INFORMATION SUPPLIED -
import Summits.NavierStokesRegularity.NavierStokesRegularity.Theorems.HardyPointSinkHardyEnergyBoundLocalHardyIdentityLimits
import HarnessLib

/-!
# Route HardyPointSink — `HardyEnergyBound`: the localised Hardy flux at a fixed time slice

Helper file for the crux item stmt-NavierStokesRegularity-7979 (`HardyEnergyBound`), stub
`stub_localHardyIdentity` of the line `birth` (the local energy identity of a classical
Navier–Stokes solution tested against `φ(x)/|x - x₀|`, `φ ∈ C_c^∞(ℝ³)`). With the regularised
weights `ψₙ(x) = regKernel aₙ (x - x₀) φ(x)`, `aₙ = (n+1)⁻²`, inserted in the local energy
identity, this file computes the `n → ∞` limits at a fixed time slice `(v, q) = (u(s), p(s))`:

* the Hardy energy `∫ ψₙ |v|² → ∫ φ|v|²/|x - x₀|`;
* the flux `∫ (νΔψₙ|v|² + Dψₙ(v)|v|² + 2qDψₙ(v)) − 2ν∫|∇v|²ψₙ →
  ∫ (ν|v|²(Δφ/r − 2Dφ(x−x₀)/r³) + (|v|² + 2q)Dφ(v)/r − 2φ(|v|²/2 + q)⟨v, x−x₀⟩/r³)
  − 4πν φ(x₀)|v(x₀)|² − 2ν ∫ φ|∇v|²/r` (the point sink comes from `Δ regKernel a = -regBump a`,
  an approximate identity of mass `4π`), together with a bound depending only on
  `ν`, on a common bound `C` for `|φ|, ‖Dφ‖, |Δφ|` and for `‖v‖, ‖∇v‖, |q|` on `tsupport φ`, on
  the radius `R` of a ball about `0` containing `tsupport φ`, and on `x₀` — uniform in the slice,
  as needed for dominated convergence in time.

## References

* L. Caffarelli, R. Kohn, L. Nirenberg, CPAM 35 (1982), §2; D. Gilbarg, N. Trudinger, (2.12);
  G. Seregin, *Lecture notes on regularity theory for the Navier–Stokes equations* (2014),
  p. 113.
-/

noncomputable section

open MeasureTheory Metric Set Filter Topology TopologicalSpace Function InnerProductSpace
open Literature.Analysis.PDE Literature.Analysis.FluidPDE
open scoped RealInnerProductSpace Laplacian NNReal Interval ContDiff

set_option linter.dupNamespace false -- nested layout Summit.<S>.<Sub>, Sub = S (D-0017)

namespace Summit.NavierStokesRegularity.NavierStokesRegularity.Theorems

/-! ### The limits at a fixed time slice -/

/-- **The Hardy energy at a fixed time**: `∫ regKernel aₙ (x - x₀) φ |v|² → ∫ φ|v|²/|x - x₀|`
for `φ` continuous, supported in `B̄(0, R)`, `|φ| ≤ C`, and `v` continuous with `‖v‖ ≤ C` on
`tsupport φ`. -/
theorem hardyEnergyBound_localHardyIdentity_slice_energy (x₀ : EuclideanSpace ℝ (Fin 3))
    {C R : ℝ} (hC : 0 ≤ C) (hR : 0 ≤ R) {φ : EuclideanSpace ℝ (Fin 3) → ℝ} (hφc : Continuous φ)
    (hφR : tsupport φ ⊆ closedBall (0 : EuclideanSpace ℝ (Fin 3)) R) (hφC : ∀ x, |φ x| ≤ C)
    {v : EuclideanSpace ℝ (Fin 3) → EuclideanSpace ℝ (Fin 3)} (hv : Continuous v)
    (hvC : ∀ x ∈ tsupport φ, ‖v x‖ ≤ C) :
    Tendsto (fun n : ℕ => ∫ x, Newtonian.regKernel ((((n : ℝ) + 1)⁻¹) ^ 2) (x - x₀) * φ x *
      ‖v x‖ ^ 2) atTop (𝓝 (∫ x, φ x * ‖v x‖ ^ 2 / ‖x - x₀‖)) := by
  have hv2 : ∀ x ∈ tsupport φ, ‖v x‖ ^ 2 ≤ C ^ 2 := fun x hx =>
    pow_le_pow_left₀ (norm_nonneg _) (hvC x hx) 2
  have hgc : Continuous fun x => φ x * ‖v x‖ ^ 2 := hφc.mul ((hv.norm).pow 2)
  have hgB := hardyEnergyBound_localHardyIdentity_bound_G hR (by positivity : (0 : ℝ) ≤ C * C ^ 2)
    hφR (G := fun x => φ x * ‖v x‖ ^ 2)
    (fun x hx => by
      rw [abs_mul, abs_of_nonneg (sq_nonneg ‖v x‖)]
      exact mul_le_mul (hφC x) (hv2 x hx) (sq_nonneg _) hC)
    (fun x hx => by rw [image_eq_zero_of_notMem_tsupport hx, zero_mul])
  have key := (hardyEnergyBound_localHardyIdentity_weight_term x₀ hgc hgB).1
  refine key.congr fun n => integral_congr_ae (Eventually.of_forall fun x => ?_)
  simp only
  ring

/-- **The Hardy energy limit, registered form**: for a continuous compactly supported `φ`, a
continuous field `v` and any centre `x₀`,
`∫ regKernel aₙ (x - x₀) φ(x) |v(x)|² dx → ∫ φ|v|²/|x - x₀|` along `aₙ = (n+1)⁻²` (the two
boundary terms of the localised Hardy identity). -/
theorem hardyEnergyBound_localHardyIdentity_hardyEnergyLimit :
    ∀ (x₀ : EuclideanSpace ℝ (Fin 3)) (φ : EuclideanSpace ℝ (Fin 3) → ℝ), Continuous φ →
      HasCompactSupport φ → ∀ (v : EuclideanSpace ℝ (Fin 3) → EuclideanSpace ℝ (Fin 3)),
      Continuous v →
      Filter.Tendsto (fun n : ℕ => ∫ x,
        Literature.Analysis.PDE.Newtonian.regKernel ((((n : ℝ) + 1)⁻¹) ^ 2) (x - x₀) * φ x *
          ‖v x‖ ^ 2) Filter.atTop (nhds (∫ x, φ x * ‖v x‖ ^ 2 / ‖x - x₀‖)) := by
  intro x₀ φ hφ hφc v hv
  obtain ⟨R, hR0, hR⟩ : ∃ R : ℝ, 0 < R ∧ tsupport φ ⊆ closedBall (0 : EuclideanSpace ℝ (Fin 3)) R :=
    hφc.isCompact.isBounded.subset_closedBall_lt 0 0
  obtain ⟨Cφ, hCφ⟩ := hφc.exists_bound_of_continuous hφ
  obtain ⟨Cv, hCv⟩ := hφc.isCompact.exists_bound_of_continuousOn hv.continuousOn
  have aφ := abs_nonneg Cφ
  have av := abs_nonneg Cv
  refine hardyEnergyBound_localHardyIdentity_slice_energy x₀ (C := |Cφ| + |Cv|) (by positivity)
    hR0.le hφ hR (fun x => ?_) hv (fun x hx => ?_)
  · have h := hCφ x
    rw [Real.norm_eq_abs] at h
    linarith [le_abs_self Cφ]
  · linarith [hCv x hx, le_abs_self Cv]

WHAT YOU SHOULD DO - Reproduce the entries above exactly, but only the lines between the line holding "continuous, supported in" and the line holding "Tendsto (fun n : ℕ => ∫ x, Newtonian.regKernel", inclusive.

RESULT OF THIS EXERCISE -
for `φ` continuous, supported in `B̄(0, R)`, `|φ| ≤ C`, and `v` continuous with `‖v‖ ≤ C` on
`tsupport φ`. -/
theorem hardyEnergyBound_localHardyIdentity_slice_energy (x₀ : EuclideanSpace ℝ (Fin 3))
    {C R : ℝ} (hC : 0 ≤ C) (hR : 0 ≤ R) {φ : EuclideanSpace ℝ (Fin 3) → ℝ} (hφc : Continuous φ)
    (hφR : tsupport φ ⊆ closedBall (0 : EuclideanSpace ℝ (Fin 3)) R) (hφC : ∀ x, |φ x| ≤ C)
    {v : EuclideanSpace ℝ (Fin 3) → EuclideanSpace ℝ (Fin 3)} (hv : Continuous v)
    (hvC : ∀ x ∈ tsupport φ, ‖v x‖ ≤ C) :
    Tendsto (fun n : ℕ => ∫ x, Newtonian.regKernel ((((n : ℝ) + 1)⁻¹) ^ 2) (x - x₀) * φ x *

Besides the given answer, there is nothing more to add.